First, all dogs shed at least a little. Shedding is the loss of fur that is dead or damaged and this occurs with every breed. However, there is great variation among breeds as to how much is shed and how often shedding occurs.
That’s where non-shedding comes in. Although no dog breed is truly non-shedding. There are breeds that shed very little. So, although this article is called “big dogs that don’t shed,” it should probably be called “big dogs that don’t shed very much.”
Let’s take a look at what this means for you and your potential new furry friend.
All Dogs Shed?
Unfortunately for our housekeeping efforts, all dogs shed. But although big dogs that don’t shed at all don’t exist. Big dogs that don’t shed much do.
You may assume that low shedding dogs would naturally have less hair than regular dogs, but you’d be surprised. The Komondor is a large dog that doesn’t shed, and the Komondor is basically all hair.
Shedding is a natural process that occurs for a variety of reasons. Since a dog’s coat helps to regulate their body temperature, many breeds shed hair seasonally. Double-coated breeds typically shed in the spring and fall.
Other than seasonal shedding, other factors including diet, pregnancy, lactation, illness and stress can all play a part in a dog’s shedding.
Dogs may shed after a stressful experience like traveling or having surgery. Shedding can also be caused by malnutrition, injury, skin disorders, parasitic infections or the hormonal changes that accompany pregnancy and lactation.
All dogs shed, but how much they shed varies greatly by breed. We’ll explore big dog breeds that don’t shed in a bit. First, let’s look consider allergies and low-shedding dogs. If you’re looking for big dogs that don’t shed, chances are it’s because you or someone you love is allergic to dogs.
Why Are Some People Allergic To Dogs?
An allergic reaction is an abnormal response to something (normally a protein) that your immune system recognizes as foreign and assumes is a threat (such as a bacteria or virus).

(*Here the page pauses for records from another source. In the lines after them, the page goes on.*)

import Literature.NumberTheory.Weil1964.ArchWeilDatumFactorisation
import Literature.Analysis.Distribution.SchwartzExternalProduct
import HarnessLib

/-!
# The archimedean factorisation in intertwined form: `A b (τ (Φ₁ ⊠ Φ₂)) = τ (((χ ⊗ ω₁)(u b) Φ₁) ⊠ Φ₂)`

Topic `NumberTheory/Weil1964`; namespace `Literature.NumberTheory.Weil1964`.  Origin: `pub-hodgecm`
MODEL-CONSTRUCTION sub-cell, theta lane (seat mc-theta-3 gen 6), item (T-j) «the archimedean factorisation of
ω_∞ at the harmonic vectors», consumer step.  KERNEL MATHEMATICS ONLY: everything below is proved; no record,
no cited hypothesis.

`ArchWeilDatumFactorisation` proves: for an archimedean Weil datum `ω` of `G` on `𝓢(ℝ^{σ₁ ⊕ σ₂})`, one `ω₁`
of `G₁` on `𝓢(ℝ^{σ₁})`, both with continuous operators, and a continuous `s : G₁ →* G` along which the
symplectic image is block-diagonal with identity second block, `ω (s u) (Φ₁ ⊠ Φ₂) = (ω₁' u Φ₁) ⊠ Φ₂` for a
twisted datum `ω₁'` (`IsArchWeilDatum.exists_twist_factorisation`, [Folland 1989, Prop. (1.43), §4.2 (4.23)]).
Consumers need three refinements, recorded here once:

* § 1 `SchwartzMap.sumProdLeftCLM Φ₂ Φ₁ = Φ₁ ⊠ Φ₂` (`sumProdLeftCLM_apply_eq_tensorPi`, and the `Right`
  variant): the external product AS A CONTINUOUS LINEAR MAP of one factor
  (`Analysis/Distribution/SchwartzExternalProduct`) is the tree's `tensorPi`
  (`Analysis/SegalBargmann/SchwartzTensorPi`) — pointwise `rfl`; hence `tensorPi` is continuous in each factor.
* § 2 **`IsArchWeilDatum.exists_circle_twist_factorisation`** — the headline with the twist made EXPLICIT:
  `ω₁' = χ ⊗ ω₁ := charTwist (Circle.coeHom ∘ χ) ω₁` for a CONTINUOUS CIRCLE-VALUED character `χ : G₁ →* Circle`
  (the factor character `IsBlockPair.factorCharCircle`).  Consumers that differentiate matrix coefficients need
  `ω₁`, its vacuum line and `χ` separately (a continuous character of a Lie group is smooth), not only `ω₁'`.
* § 3 **`IsArchWeilDatum.exists_circle_twist_factorisation_map`** (+ `_clm`) — THE INTERTWINED FORM: if a family
  of operators `A b` on another `ℂ`-module `F` is reached from `ω ∘ s ∘ u` through a linear
  `τ : 𝓢(ℝ^{σ₁ ⊕ σ₂}) →ₗ F`, `A b (τ x) = τ (ω (s (u b)) x)`, then along `L := τ ∘ (· ⊠ Φ₂)` one has
  `A b (L Φ₁) = L ((χ ⊗ ω₁)(u b) Φ₁)` — the hypothesis shape under which smoothness / annihilation statements for
  the small twisted datum transport to `A` along `L` (e.g. `KonnoKonno2007/JunctionPMinusBallFrame` § 4,
  `KonnoKonno2007/JunctionCharacterSmooth`).

References (provenance of the factorisation; nothing here is cited as a hypothesis):
* G. B. Folland, *Harmonic Analysis in Phase Space*, Princeton UP (1989), Prop. (1.43), §4.2 (4.23).
* A. Weil, *Sur certains groupes d'opérateurs unitaires*, Acta Math. 111 (1964), n° 37–38.
-/

set_option autoImplicit false

noncomputable section

open MeasureTheory Complex SchwartzMap

namespace Literature.NumberTheory.Weil1964

open Literature.Analysis.SegalBargmann Literature.RepresentationTheory.HeisenbergGroup
open Literature.Analysis.Distribution

/-! ## §1 The external product CLM of `SchwartzExternalProduct` is `tensorPi` -/

section TensorCLM

variable {σ₁ σ₂ : Type*} [Fintype σ₁] [Fintype σ₂]

/-- `sumProdLeftCLM Φ₂ Φ₁ = Φ₁ ⊠ Φ₂` (pointwise `rfl`). [folklore] -/
@[simp] theorem sumProdLeftCLM_apply_eq_tensorPi (Φ₂ : SchwartzMap (σ₂ → ℝ) ℂ)
    (Φ₁ : SchwartzMap (σ₁ → ℝ) ℂ) : SchwartzMap.sumProdLeftCLM Φ₂ Φ₁ = tensorPi Φ₁ Φ₂ := by
  ext x; rfl

/-- `sumProdRightCLM Φ₁ Φ₂ = Φ₁ ⊠ Φ₂` (pointwise `rfl`). [folklore] -/
@[simp] theorem sumProdRightCLM_apply_eq_tensorPi (Φ₁ : SchwartzMap (σ₁ → ℝ) ℂ)
    (Φ₂ : SchwartzMap (σ₂ → ℝ) ℂ) : SchwartzMap.sumProdRightCLM Φ₁ Φ₂ = tensorPi Φ₁ Φ₂ := by
  ext x; rfl

/-- hence `Φ₁ ↦ Φ₁ ⊠ Φ₂` is continuous. [folklore] -/
theorem continuous_tensorPi_left (Φ₂ : SchwartzMap (σ₂ → ℝ) ℂ) :
    Continuous fun Φ₁ : SchwartzMap (σ₁ → ℝ) ℂ => tensorPi Φ₁ Φ₂ := by
  have h := (SchwartzMap.sumProdLeftCLM (𝕜 := ℂ) (E := ℝ) (ι₁ := σ₁) Φ₂).continuous
  refine h.congr fun Φ₁ => ?_
  exact sumProdLeftCLM_apply_eq_tensorPi Φ₂ Φ₁

/-- and `Φ₂ ↦ Φ₁ ⊠ Φ₂` is continuous. [folklore] -/
theorem continuous_tensorPi_right (Φ₁ : SchwartzMap (σ₁ → ℝ) ℂ) :
    Continuous fun Φ₂ : SchwartzMap (σ₂ → ℝ) ℂ => tensorPi Φ₁ Φ₂ := by
  have h := (SchwartzMap.sumProdRightCLM (𝕜 := ℂ) (E := ℝ) (ι₂ := σ₂) Φ₁).continuous
  refine h.congr fun Φ₂ => ?_
  exact sumProdRightCLM_apply_eq_tensorPi Φ₁ Φ₂

end TensorCLM

/-! ## §2 The factorisation with an explicit continuous circle character -/

section WeilData

variable {σ₁ σ₂ : Type*} [Fintype σ₁] [Fintype σ₂] [DecidableEq σ₁] [DecidableEq σ₂]
variable {G₁ G : Type*} [Group G₁] [Group G] [TopologicalSpace G₁] [TopologicalSpace G]

/- The standing hypotheses of `IsArchWeilDatum.exists_twist_factorisation`: a big datum `ω` over `ι𝕎`, a small
one `ω₁` over `ι𝕎₁`, both with continuous operators, and a continuous `s : G₁ →* G` along which `ι𝕎 ∘ s` is
block-diagonal with blocks `(ι𝕎₁ u, 1)`. -/
variable {ι𝕎 : G →* symplecticGroup (polar (dotPairing (σ₁ ⊕ σ₂)))}
  {ω : Representation ℂ G (SchwartzMap (σ₁ ⊕ σ₂ → ℝ) ℂ)} (hW : IsArchWeilDatum ι𝕎 ω)
  (hc : ∀ g, Continuous (ω g))
  {ι𝕎₁ : G₁ →* symplecticGroup (polar (dotPairing σ₁))} {ω₁ : Representation ℂ G₁ (SchwartzMap (σ₁ → ℝ) ℂ)}
  (hW₁ : IsArchWeilDatum ι𝕎₁ ω₁) (hc₁ : ∀ u, Continuous (ω₁ u)) (s : G₁ →* G) (hs_cont : Continuous s)
  (hs : ∀ u,
    (⇑((ι𝕎 (s u)).1 : ((σ₁ ⊕ σ₂ → ℝ) × (σ₁ ⊕ σ₂ → ℝ)) ≃ₗ[ℝ] (σ₁ ⊕ σ₂ → ℝ) × (σ₁ ⊕ σ₂ → ℝ)) :
        PhaseMap (σ₁ ⊕ σ₂)) =
      blockPhase (⇑((ι𝕎₁ u).1 : ((σ₁ → ℝ) × (σ₁ → ℝ)) ≃ₗ[ℝ] (σ₁ → ℝ) × (σ₁ → ℝ))) id)

include hW hc hW₁ hc₁ hs_cont hs

/-- **The archimedean factorisation at product vectors, twist explicit**: under the hypotheses of
`IsArchWeilDatum.exists_twist_factorisation` there is a CONTINUOUS character `χ : G₁ →* Circle` (the factor
character) with `ω (s u) (Φ₁ ⊠ Φ₂) = ((χ ⊗ ω₁) u Φ₁) ⊠ Φ₂` for all `u, Φ₁, Φ₂`, where
`χ ⊗ ω₁ = charTwist (Circle.coeHom ∘ χ) ω₁` (again an archimedean Weil datum over `ι𝕎₁`: `IsArchWeilDatum.twist`).
[cite: Folland1989, Prop. (1.43), §4.2 (4.23)] -/
theorem IsArchWeilDatum.exists_circle_twist_factorisation :
    ∃ χ : G₁ →* Circle, Continuous χ ∧
      ∀ (u : G₁) (Φ₁ : SchwartzMap (σ₁ → ℝ) ℂ) (Φ₂ : SchwartzMap (σ₂ → ℝ) ℂ),
        ω (s u) (tensorPi Φ₁ Φ₂) = tensorPi (charTwist (Circle.coeHom.comp χ) ω₁ u Φ₁) Φ₂ := by
  have h := hW.isBlockPair hc hW₁ hc₁ s hs
  have hl : ∀ u, ∃ U : (Lp ℂ 2 (volume : Measure (σ₁ ⊕ σ₂ → ℝ))) ≃ₗᵢ[ℂ]
      Lp ℂ 2 (volume : Measure (σ₁ ⊕ σ₂ → ℝ)), LiftsTo (ω (s u))
      ((U.toContinuousLinearEquiv :
          (Lp ℂ 2 (volume : Measure (σ₁ ⊕ σ₂ → ℝ))) ≃L[ℂ] Lp ℂ 2 (volume : Measure (σ₁ ⊕ σ₂ → ℝ))) :
        (Lp ℂ 2 (volume : Measure (σ₁ ⊕ σ₂ → ℝ))) →L[ℂ] Lp ℂ 2 (volume : Measure (σ₁ ⊕ σ₂ → ℝ))) :=
    fun u => hW.exists_lift (s u)
  refine ⟨h.factorCharCircle hl hW₁.exists_lift,
    Continuous.subtype_mk (h.continuous_factorChar hs_cont hW.continuous_apply hW₁.continuous_apply) _,
    fun u Φ₁ Φ₂ => ?_⟩
  rw [h.coeHom_comp_factorCharCircle]
  exact h.apply_tensorPi_eq_twist u Φ₁ Φ₂

/-! ## §3 The intertwined form -/

/-- **THE FACTORISATION THROUGH AN INTERTWINER.**  If operators `A b` (`b : P'`) on a `ℂ`-module `F` satisfy
`A b (τ x) = τ (ω (s (u b)) x)` for a `ℂ`-linear `τ : 𝓢(ℝ^{σ₁ ⊕ σ₂}) →ₗ F` and `u : P' → G₁`, then
`A b (τ (Φ₁ ⊠ Φ₂)) = τ (((χ ⊗ ω₁)(u b) Φ₁) ⊠ Φ₂)` with the continuous circle character `χ` of § 2.
[cite: Folland1989, Prop. (1.43), §4.2 (4.23)] -/
theorem IsArchWeilDatum.exists_circle_twist_factorisation_map {F : Type*} [AddCommGroup F] [Module ℂ F]
    {P' : Type*} (τ : SchwartzMap (σ₁ ⊕ σ₂ → ℝ) ℂ →ₗ[ℂ] F) (A : P' → F →ₗ[ℂ] F) (u : P' → G₁)
    (hA : ∀ (b : P') (x : SchwartzMap (σ₁ ⊕ σ₂ → ℝ) ℂ), A b (τ x) = τ (ω (s (u b)) x)) :
    ∃ χ : G₁ →* Circle, Continuous χ ∧
      ∀ (b : P') (Φ₁ : SchwartzMap (σ₁ → ℝ) ℂ) (Φ₂ : SchwartzMap (σ₂ → ℝ) ℂ),
        A b (τ (tensorPi Φ₁ Φ₂)) = τ (tensorPi (charTwist (Circle.coeHom.comp χ) ω₁ (u b) Φ₁) Φ₂) := by
  obtain ⟨χ, hχ, hfac⟩ := hW.exists_circle_twist_factorisation hc hW₁ hc₁ s hs_cont hs
  exact ⟨χ, hχ, fun b Φ₁ Φ₂ => by rw [hA, hfac]⟩

/-- **The intertwined form along the continuous linear map `L := τ ∘L (· ⊠ Φ₂)`**:
`A b (L Φ₁) = L ((χ ⊗ ω₁)(u b) Φ₁)` — the `hω` hypothesis shape of the junction transport lemmas.
[cite: Folland1989, Prop. (1.43), §4.2 (4.23)] -/
theorem IsArchWeilDatum.exists_circle_twist_factorisation_clm {F : Type*} [AddCommGroup F] [Module ℂ F]
    [TopologicalSpace F] {P' : Type*} (τ : SchwartzMap (σ₁ ⊕ σ₂ → ℝ) ℂ →L[ℂ] F) (A : P' → F →ₗ[ℂ] F)
    (u : P' → G₁) (hA : ∀ (b : P') (x : SchwartzMap (σ₁ ⊕ σ₂ → ℝ) ℂ), A b (τ x) = τ (ω (s (u b)) x))
    (Φ₂ : SchwartzMap (σ₂ → ℝ) ℂ) :
    ∃ χ : G₁ →* Circle, Continuous χ ∧
      ∀ (b : P') (Φ₁ : SchwartzMap (σ₁ → ℝ) ℂ),
        A b (τ.comp (SchwartzMap.sumProdLeftCLM Φ₂) Φ₁) =
          τ.comp (SchwartzMap.sumProdLeftCLM Φ₂) (charTwist (Circle.coeHom.comp χ) ω₁ (u b) Φ₁) := by
  obtain ⟨χ, hχ, hfac⟩ := hW.exists_circle_twist_factorisation_map hc hW₁ hc₁ s hs_cont hs
    (τ : SchwartzMap (σ₁ ⊕ σ₂ → ℝ) ℂ →ₗ[ℂ] F) A u hA
  refine ⟨χ, hχ, fun b Φ₁ => ?_⟩
  simp only [sumProdLeftCLM_apply_eq_tensorPi, ContinuousLinearMap.comp_apply]
  exact hfac b Φ₁ Φ₂

end WeilData

end Literature.NumberTheory.Weil1964

end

The reaction is often mild and causes sneezing and itchy eyes, but allergies can also result in asthma attacks, difficulty breathing and (rarely) death.
If you are allergic to dogs, you may assume that the more hair a dog has, the more you’ll suffer. But pet allergies are normally triggered by microscopic particles found in dog urine, saliva and bits of dead skin (known as pet dander). These particles are tiny enough to be airborne, so they are easily inhaled by humans.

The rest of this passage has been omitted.